(Stored data entries)

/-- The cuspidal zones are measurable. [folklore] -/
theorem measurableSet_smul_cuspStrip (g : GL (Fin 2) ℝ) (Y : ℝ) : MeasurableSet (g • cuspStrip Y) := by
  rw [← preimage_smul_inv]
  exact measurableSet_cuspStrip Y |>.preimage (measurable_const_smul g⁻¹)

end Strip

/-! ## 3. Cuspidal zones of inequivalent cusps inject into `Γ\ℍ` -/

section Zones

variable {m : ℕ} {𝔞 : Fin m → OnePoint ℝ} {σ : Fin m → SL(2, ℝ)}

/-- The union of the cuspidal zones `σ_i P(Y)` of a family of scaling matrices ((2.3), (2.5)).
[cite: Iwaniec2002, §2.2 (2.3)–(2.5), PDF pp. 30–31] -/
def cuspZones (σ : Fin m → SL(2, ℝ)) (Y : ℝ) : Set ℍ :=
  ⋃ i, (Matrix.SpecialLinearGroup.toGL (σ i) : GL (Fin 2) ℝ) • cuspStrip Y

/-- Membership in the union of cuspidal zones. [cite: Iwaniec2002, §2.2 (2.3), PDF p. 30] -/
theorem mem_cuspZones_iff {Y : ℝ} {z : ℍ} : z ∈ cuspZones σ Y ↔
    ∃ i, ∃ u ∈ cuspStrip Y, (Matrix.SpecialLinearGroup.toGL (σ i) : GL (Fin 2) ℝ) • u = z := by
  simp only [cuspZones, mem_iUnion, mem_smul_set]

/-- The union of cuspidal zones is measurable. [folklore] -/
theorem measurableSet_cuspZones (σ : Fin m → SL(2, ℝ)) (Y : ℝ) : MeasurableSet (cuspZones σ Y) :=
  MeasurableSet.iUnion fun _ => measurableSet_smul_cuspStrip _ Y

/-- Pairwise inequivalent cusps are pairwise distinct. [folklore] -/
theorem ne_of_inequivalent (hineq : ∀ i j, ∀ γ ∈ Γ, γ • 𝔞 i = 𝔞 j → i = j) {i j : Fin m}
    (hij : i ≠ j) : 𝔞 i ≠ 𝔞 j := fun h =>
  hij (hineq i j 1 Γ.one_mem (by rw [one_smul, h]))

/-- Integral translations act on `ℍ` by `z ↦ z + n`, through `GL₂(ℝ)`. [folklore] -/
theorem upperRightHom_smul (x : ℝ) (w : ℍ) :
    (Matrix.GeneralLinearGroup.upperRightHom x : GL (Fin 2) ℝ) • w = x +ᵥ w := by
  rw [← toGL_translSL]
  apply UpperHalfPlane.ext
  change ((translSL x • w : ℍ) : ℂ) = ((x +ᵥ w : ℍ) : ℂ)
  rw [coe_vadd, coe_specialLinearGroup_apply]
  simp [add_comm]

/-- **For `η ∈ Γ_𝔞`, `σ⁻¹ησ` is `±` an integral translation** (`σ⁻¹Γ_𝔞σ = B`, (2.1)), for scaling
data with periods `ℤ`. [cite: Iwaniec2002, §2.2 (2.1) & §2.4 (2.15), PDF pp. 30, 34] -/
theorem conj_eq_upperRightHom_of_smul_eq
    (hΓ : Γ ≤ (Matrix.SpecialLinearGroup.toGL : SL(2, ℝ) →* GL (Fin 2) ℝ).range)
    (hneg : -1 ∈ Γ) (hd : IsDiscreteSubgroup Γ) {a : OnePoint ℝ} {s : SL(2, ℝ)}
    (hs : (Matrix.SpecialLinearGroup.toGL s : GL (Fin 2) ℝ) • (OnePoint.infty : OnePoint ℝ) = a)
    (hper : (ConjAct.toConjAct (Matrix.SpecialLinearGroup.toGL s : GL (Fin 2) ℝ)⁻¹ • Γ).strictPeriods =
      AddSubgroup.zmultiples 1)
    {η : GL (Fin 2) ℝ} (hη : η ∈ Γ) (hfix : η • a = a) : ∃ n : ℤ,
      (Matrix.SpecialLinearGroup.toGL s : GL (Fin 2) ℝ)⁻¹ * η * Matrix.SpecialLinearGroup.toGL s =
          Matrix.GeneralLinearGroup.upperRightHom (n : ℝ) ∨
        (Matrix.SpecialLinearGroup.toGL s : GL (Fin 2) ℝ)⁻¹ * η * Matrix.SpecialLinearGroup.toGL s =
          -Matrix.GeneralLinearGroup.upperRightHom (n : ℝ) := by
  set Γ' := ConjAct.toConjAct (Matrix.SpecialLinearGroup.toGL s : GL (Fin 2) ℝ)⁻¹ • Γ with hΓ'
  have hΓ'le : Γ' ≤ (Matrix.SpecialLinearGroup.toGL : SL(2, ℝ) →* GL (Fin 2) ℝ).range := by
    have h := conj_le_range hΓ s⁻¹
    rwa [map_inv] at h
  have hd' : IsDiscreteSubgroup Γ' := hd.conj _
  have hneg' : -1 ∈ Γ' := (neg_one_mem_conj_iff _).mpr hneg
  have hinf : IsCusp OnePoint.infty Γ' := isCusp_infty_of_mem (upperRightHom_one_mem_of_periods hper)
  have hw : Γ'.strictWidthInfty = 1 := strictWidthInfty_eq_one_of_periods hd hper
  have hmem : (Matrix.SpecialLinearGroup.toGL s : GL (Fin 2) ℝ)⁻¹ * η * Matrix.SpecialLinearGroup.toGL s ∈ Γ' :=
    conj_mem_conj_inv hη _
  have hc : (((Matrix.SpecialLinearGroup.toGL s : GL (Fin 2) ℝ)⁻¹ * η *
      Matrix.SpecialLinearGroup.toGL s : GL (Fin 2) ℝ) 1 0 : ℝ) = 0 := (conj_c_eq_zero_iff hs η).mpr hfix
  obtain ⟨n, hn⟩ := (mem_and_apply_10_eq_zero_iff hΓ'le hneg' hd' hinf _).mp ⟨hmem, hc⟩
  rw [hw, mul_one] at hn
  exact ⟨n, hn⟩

--

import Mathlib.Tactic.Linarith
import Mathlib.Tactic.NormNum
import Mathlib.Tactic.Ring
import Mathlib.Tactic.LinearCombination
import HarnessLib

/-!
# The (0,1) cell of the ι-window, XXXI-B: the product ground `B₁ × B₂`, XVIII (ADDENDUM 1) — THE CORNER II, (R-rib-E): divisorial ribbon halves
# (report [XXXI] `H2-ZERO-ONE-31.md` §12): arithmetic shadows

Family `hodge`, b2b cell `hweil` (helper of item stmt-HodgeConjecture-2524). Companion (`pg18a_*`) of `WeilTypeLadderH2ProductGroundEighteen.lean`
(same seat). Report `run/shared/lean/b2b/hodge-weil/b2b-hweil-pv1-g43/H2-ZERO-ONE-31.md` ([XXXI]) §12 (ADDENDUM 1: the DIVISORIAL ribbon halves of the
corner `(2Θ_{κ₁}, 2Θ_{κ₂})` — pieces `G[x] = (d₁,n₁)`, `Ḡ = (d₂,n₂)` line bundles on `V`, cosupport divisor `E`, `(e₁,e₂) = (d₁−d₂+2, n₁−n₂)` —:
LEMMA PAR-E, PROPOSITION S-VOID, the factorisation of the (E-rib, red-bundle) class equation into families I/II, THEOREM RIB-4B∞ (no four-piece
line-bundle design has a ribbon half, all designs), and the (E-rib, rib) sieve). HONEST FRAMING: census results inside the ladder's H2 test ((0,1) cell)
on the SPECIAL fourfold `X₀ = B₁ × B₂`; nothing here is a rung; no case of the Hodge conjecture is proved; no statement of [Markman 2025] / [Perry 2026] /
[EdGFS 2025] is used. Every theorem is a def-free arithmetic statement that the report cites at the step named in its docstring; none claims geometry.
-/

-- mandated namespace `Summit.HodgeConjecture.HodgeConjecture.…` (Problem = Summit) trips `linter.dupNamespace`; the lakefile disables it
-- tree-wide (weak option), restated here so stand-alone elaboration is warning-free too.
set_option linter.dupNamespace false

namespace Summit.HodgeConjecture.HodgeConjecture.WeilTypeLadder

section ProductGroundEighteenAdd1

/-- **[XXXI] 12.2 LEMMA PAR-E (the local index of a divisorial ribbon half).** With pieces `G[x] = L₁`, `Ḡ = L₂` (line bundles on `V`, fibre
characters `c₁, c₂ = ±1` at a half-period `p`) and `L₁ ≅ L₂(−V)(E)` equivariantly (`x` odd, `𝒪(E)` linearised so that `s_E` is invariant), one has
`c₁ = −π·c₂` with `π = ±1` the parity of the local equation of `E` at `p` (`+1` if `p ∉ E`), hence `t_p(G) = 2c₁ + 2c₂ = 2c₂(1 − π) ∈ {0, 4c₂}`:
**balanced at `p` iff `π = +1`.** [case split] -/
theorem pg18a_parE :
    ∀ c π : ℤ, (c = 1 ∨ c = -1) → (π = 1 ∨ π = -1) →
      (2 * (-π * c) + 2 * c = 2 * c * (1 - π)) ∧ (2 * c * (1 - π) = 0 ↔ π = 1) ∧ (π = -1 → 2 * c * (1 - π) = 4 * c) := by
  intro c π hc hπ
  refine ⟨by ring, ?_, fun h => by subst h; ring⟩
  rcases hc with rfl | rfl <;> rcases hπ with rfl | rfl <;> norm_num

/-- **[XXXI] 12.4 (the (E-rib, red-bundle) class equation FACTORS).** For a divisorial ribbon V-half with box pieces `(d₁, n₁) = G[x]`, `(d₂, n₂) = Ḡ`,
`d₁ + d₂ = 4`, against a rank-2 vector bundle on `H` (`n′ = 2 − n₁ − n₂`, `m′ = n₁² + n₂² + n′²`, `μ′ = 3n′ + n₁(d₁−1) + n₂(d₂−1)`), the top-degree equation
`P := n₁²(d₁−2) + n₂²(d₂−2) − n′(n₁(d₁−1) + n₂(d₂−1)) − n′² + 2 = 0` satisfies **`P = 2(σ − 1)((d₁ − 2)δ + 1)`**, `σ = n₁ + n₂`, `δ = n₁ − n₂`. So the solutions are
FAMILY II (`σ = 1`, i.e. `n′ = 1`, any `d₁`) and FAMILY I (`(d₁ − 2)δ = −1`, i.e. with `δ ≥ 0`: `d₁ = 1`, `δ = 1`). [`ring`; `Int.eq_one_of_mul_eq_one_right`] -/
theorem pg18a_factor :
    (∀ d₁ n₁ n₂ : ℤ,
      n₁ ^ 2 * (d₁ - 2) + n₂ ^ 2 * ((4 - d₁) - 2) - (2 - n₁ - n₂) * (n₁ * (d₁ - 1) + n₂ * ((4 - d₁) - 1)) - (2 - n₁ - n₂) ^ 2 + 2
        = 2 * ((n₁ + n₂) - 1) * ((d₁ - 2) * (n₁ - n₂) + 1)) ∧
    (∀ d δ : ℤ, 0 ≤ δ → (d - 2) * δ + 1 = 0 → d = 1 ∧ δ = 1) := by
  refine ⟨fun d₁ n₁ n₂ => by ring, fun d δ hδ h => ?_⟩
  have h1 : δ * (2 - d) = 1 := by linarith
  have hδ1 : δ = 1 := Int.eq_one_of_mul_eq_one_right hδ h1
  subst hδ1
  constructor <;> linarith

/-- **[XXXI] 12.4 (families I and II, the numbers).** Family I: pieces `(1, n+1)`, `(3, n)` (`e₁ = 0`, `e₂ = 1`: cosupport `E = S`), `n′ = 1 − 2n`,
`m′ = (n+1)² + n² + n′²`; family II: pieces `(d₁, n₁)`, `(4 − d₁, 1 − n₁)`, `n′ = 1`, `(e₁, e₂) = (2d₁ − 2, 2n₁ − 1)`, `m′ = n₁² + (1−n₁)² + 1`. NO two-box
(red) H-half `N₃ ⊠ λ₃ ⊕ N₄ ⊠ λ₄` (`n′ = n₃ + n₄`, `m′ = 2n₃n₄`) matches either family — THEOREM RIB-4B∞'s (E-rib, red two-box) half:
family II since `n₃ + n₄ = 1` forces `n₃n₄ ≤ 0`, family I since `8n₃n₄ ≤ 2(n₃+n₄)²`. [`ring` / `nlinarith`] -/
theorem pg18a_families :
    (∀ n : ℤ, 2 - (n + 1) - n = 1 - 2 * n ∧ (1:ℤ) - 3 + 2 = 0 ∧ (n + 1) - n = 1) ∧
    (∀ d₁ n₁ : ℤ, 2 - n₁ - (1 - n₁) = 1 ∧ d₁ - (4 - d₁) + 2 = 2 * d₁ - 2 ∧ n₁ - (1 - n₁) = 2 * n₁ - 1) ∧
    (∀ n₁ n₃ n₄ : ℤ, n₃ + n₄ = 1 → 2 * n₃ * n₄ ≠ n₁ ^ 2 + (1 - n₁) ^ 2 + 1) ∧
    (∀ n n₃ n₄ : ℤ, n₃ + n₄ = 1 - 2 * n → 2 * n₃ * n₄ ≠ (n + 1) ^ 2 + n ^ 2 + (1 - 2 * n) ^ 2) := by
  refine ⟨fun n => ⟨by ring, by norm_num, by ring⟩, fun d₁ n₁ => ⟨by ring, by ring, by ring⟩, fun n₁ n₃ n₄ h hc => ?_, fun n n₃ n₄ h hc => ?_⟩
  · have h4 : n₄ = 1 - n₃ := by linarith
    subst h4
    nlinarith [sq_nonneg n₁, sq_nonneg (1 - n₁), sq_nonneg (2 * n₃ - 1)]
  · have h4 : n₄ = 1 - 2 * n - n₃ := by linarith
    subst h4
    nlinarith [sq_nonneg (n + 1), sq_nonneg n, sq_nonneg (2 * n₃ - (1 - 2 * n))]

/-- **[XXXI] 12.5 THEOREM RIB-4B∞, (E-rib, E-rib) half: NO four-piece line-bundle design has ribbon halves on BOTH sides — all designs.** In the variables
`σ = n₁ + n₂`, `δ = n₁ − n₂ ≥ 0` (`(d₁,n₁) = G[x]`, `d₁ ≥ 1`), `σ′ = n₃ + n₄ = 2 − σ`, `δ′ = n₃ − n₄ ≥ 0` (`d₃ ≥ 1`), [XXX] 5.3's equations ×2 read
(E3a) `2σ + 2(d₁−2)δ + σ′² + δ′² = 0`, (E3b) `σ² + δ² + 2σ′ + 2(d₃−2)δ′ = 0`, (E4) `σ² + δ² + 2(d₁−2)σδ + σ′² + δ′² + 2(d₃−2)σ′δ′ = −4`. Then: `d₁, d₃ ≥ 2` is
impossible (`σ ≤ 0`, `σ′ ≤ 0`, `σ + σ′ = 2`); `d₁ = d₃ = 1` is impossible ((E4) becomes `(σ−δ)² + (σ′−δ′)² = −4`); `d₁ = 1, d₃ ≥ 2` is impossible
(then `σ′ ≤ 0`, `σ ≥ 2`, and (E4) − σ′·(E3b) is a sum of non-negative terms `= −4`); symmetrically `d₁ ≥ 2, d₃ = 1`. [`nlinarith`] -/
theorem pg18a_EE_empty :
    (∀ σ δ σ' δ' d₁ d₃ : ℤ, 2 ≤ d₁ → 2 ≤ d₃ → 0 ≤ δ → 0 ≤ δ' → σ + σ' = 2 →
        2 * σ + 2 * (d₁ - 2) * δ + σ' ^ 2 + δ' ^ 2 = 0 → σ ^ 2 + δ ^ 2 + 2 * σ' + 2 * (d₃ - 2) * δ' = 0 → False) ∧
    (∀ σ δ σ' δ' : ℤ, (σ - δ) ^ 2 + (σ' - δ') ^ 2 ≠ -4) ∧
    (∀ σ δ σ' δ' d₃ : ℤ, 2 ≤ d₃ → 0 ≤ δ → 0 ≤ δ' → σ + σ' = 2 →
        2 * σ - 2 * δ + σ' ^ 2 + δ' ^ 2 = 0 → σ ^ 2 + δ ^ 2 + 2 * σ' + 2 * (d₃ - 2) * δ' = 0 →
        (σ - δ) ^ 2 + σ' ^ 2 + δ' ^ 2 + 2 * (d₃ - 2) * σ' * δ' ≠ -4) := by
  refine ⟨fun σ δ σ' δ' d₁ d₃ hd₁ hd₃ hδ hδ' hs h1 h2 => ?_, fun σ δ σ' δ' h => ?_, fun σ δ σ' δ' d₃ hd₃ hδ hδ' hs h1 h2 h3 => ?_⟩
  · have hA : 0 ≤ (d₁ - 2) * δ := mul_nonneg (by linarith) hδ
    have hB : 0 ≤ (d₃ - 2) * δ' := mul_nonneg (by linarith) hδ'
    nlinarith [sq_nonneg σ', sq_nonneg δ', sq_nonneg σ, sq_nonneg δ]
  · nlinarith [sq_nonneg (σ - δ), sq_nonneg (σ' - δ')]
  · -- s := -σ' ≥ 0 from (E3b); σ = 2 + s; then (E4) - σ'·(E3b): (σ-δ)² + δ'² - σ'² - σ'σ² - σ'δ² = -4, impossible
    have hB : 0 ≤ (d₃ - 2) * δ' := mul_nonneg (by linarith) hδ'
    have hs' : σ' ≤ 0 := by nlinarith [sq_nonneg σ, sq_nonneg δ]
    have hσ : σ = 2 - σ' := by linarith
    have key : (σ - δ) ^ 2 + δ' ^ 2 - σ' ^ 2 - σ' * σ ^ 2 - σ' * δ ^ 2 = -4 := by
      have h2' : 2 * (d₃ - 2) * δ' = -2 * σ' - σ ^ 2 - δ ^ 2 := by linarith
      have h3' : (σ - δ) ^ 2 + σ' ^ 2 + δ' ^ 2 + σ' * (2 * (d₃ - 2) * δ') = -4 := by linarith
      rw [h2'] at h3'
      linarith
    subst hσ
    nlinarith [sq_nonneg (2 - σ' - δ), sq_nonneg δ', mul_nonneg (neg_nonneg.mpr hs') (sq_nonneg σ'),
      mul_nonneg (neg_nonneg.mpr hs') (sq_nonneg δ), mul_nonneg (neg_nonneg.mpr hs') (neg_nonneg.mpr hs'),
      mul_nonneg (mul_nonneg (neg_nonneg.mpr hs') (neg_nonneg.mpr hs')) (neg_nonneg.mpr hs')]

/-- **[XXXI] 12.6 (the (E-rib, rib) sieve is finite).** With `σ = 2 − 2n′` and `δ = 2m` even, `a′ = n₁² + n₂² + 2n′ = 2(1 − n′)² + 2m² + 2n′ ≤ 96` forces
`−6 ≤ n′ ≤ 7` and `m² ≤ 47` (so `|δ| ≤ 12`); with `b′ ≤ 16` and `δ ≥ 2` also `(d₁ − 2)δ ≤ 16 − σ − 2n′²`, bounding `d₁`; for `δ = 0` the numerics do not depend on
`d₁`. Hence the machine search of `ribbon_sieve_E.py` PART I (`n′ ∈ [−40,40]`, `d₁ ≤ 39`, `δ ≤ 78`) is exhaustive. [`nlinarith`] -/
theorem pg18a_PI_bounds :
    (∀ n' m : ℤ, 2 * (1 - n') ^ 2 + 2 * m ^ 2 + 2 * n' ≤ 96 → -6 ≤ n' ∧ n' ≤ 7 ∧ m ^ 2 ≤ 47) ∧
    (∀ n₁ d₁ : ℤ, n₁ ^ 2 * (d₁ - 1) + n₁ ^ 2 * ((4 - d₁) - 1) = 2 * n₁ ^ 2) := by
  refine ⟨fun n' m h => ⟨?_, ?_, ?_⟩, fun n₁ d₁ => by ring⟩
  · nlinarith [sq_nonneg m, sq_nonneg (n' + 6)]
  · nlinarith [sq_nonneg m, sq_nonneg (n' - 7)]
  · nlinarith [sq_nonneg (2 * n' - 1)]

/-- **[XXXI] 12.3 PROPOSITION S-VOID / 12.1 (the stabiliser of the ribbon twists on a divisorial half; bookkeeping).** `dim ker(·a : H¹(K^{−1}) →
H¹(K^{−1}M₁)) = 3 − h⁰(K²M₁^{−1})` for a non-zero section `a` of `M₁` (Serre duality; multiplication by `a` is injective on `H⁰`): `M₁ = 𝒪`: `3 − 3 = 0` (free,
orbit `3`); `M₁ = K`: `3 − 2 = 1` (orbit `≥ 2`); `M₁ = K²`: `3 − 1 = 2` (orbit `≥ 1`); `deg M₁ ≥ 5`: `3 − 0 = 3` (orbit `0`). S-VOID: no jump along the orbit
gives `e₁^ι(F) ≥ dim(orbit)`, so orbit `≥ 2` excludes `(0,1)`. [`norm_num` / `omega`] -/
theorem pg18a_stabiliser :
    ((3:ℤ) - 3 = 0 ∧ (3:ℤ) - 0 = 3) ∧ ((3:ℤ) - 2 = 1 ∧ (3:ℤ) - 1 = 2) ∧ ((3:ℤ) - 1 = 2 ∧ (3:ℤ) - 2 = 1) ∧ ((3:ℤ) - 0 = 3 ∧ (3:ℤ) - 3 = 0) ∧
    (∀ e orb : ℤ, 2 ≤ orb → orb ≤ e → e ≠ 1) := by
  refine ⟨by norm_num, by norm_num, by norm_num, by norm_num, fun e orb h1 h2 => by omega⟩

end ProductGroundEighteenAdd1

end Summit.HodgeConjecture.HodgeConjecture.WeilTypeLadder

==

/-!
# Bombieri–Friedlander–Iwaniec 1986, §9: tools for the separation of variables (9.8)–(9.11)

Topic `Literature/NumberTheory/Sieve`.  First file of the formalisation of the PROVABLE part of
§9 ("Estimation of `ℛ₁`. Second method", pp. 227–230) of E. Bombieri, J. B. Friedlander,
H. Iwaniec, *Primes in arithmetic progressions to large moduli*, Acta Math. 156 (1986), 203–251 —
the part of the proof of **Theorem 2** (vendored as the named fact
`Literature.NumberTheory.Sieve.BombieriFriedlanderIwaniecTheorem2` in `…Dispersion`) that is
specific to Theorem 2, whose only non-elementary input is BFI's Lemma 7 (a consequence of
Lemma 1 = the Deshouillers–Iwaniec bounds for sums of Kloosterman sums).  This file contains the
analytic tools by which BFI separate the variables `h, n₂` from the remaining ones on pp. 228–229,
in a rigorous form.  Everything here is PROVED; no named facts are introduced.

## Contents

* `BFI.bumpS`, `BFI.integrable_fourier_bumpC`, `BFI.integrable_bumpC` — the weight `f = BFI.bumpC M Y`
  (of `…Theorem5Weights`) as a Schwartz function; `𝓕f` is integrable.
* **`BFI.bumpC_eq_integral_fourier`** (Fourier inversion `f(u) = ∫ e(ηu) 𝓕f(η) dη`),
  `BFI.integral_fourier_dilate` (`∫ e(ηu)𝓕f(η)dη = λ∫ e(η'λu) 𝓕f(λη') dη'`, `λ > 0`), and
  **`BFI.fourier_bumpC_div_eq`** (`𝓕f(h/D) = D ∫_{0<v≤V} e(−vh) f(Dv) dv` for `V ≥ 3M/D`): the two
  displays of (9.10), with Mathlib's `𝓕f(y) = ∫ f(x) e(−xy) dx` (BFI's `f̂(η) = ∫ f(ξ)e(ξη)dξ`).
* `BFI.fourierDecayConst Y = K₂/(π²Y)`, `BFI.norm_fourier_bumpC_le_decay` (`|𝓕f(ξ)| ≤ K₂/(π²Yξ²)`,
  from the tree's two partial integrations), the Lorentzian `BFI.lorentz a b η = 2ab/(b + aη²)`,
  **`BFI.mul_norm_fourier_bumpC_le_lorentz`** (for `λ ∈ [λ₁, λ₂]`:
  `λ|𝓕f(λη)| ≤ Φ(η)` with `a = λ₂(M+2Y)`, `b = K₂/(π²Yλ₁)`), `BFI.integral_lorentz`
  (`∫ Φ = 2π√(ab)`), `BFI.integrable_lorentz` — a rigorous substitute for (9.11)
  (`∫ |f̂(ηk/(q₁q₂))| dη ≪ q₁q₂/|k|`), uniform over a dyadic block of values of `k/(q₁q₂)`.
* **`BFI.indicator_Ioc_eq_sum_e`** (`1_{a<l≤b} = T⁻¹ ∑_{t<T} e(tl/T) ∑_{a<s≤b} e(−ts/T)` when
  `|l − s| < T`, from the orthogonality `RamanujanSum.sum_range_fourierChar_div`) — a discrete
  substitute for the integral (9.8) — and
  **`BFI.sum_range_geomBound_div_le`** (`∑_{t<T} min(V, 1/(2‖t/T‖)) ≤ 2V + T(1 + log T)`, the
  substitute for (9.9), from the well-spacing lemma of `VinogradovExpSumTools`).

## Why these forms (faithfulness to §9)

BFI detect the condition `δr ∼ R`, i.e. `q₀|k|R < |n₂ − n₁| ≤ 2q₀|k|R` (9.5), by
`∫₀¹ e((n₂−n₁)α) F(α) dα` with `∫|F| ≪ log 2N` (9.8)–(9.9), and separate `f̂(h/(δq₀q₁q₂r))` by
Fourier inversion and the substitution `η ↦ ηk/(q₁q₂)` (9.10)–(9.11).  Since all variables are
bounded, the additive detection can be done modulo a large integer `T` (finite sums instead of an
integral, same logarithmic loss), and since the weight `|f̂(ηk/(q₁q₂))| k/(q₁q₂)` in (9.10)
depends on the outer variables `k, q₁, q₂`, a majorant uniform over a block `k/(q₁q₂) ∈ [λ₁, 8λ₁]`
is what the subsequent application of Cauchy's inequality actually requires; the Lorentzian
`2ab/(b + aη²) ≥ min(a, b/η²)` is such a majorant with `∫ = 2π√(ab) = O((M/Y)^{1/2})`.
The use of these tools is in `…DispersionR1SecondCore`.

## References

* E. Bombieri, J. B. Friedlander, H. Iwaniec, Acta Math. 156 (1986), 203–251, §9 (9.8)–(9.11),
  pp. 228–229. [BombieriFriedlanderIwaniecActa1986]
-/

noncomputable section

● What to produce: Above are some lines. Repeat exactly, and only, those from the line that has "namespace Summit.HodgeConjecture.HodgeConjecture.WeilTypeLadder" through the line that has "the solutions are".

● Output of the exercise:
namespace Summit.HodgeConjecture.HodgeConjecture.WeilTypeLadder

section ProductGroundEighteenAdd1

/-- **[XXXI] 12.2 LEMMA PAR-E (the local index of a divisorial ribbon half).** With pieces `G[x] = L₁`, `Ḡ = L₂` (line bundles on `V`, fibre
characters `c₁, c₂ = ±1` at a half-period `p`) and `L₁ ≅ L₂(−V)(E)` equivariantly (`x` odd, `𝒪(E)` linearised so that `s_E` is invariant), one has
`c₁ = −π·c₂` with `π = ±1` the parity of the local equation of `E` at `p` (`+1` if `p ∉ E`), hence `t_p(G) = 2c₁ + 2c₂ = 2c₂(1 − π) ∈ {0, 4c₂}`:
**balanced at `p` iff `π = +1`.** [case split] -/
theorem pg18a_parE :
    ∀ c π : ℤ, (c = 1 ∨ c = -1) → (π = 1 ∨ π = -1) →
      (2 * (-π * c) + 2 * c = 2 * c * (1 - π)) ∧ (2 * c * (1 - π) = 0 ↔ π = 1) ∧ (π = -1 → 2 * c * (1 - π) = 4 * c) := by
  intro c π hc hπ
  refine ⟨by ring, ?_, fun h => by subst h; ring⟩
  rcases hc with rfl | rfl <;> rcases hπ with rfl | rfl <;> norm_num

/-- **[XXXI] 12.4 (the (E-rib, red-bundle) class equation FACTORS).** For a divisorial ribbon V-half with box pieces `(d₁, n₁) = G[x]`, `(d₂, n₂) = Ḡ`,
`d₁ + d₂ = 4`, against a rank-2 vector bundle on `H` (`n′ = 2 − n₁ − n₂`, `m′ = n₁² + n₂² + n′²`, `μ′ = 3n′ + n₁(d₁−1) + n₂(d₂−1)`), the top-degree equation
`P := n₁²(d₁−2) + n₂²(d₂−2) − n′(n₁(d₁−1) + n₂(d₂−1)) − n′² + 2 = 0` satisfies **`P = 2(σ − 1)((d₁ − 2)δ + 1)`**, `σ = n₁ + n₂`, `δ = n₁ − n₂`. So the solutions are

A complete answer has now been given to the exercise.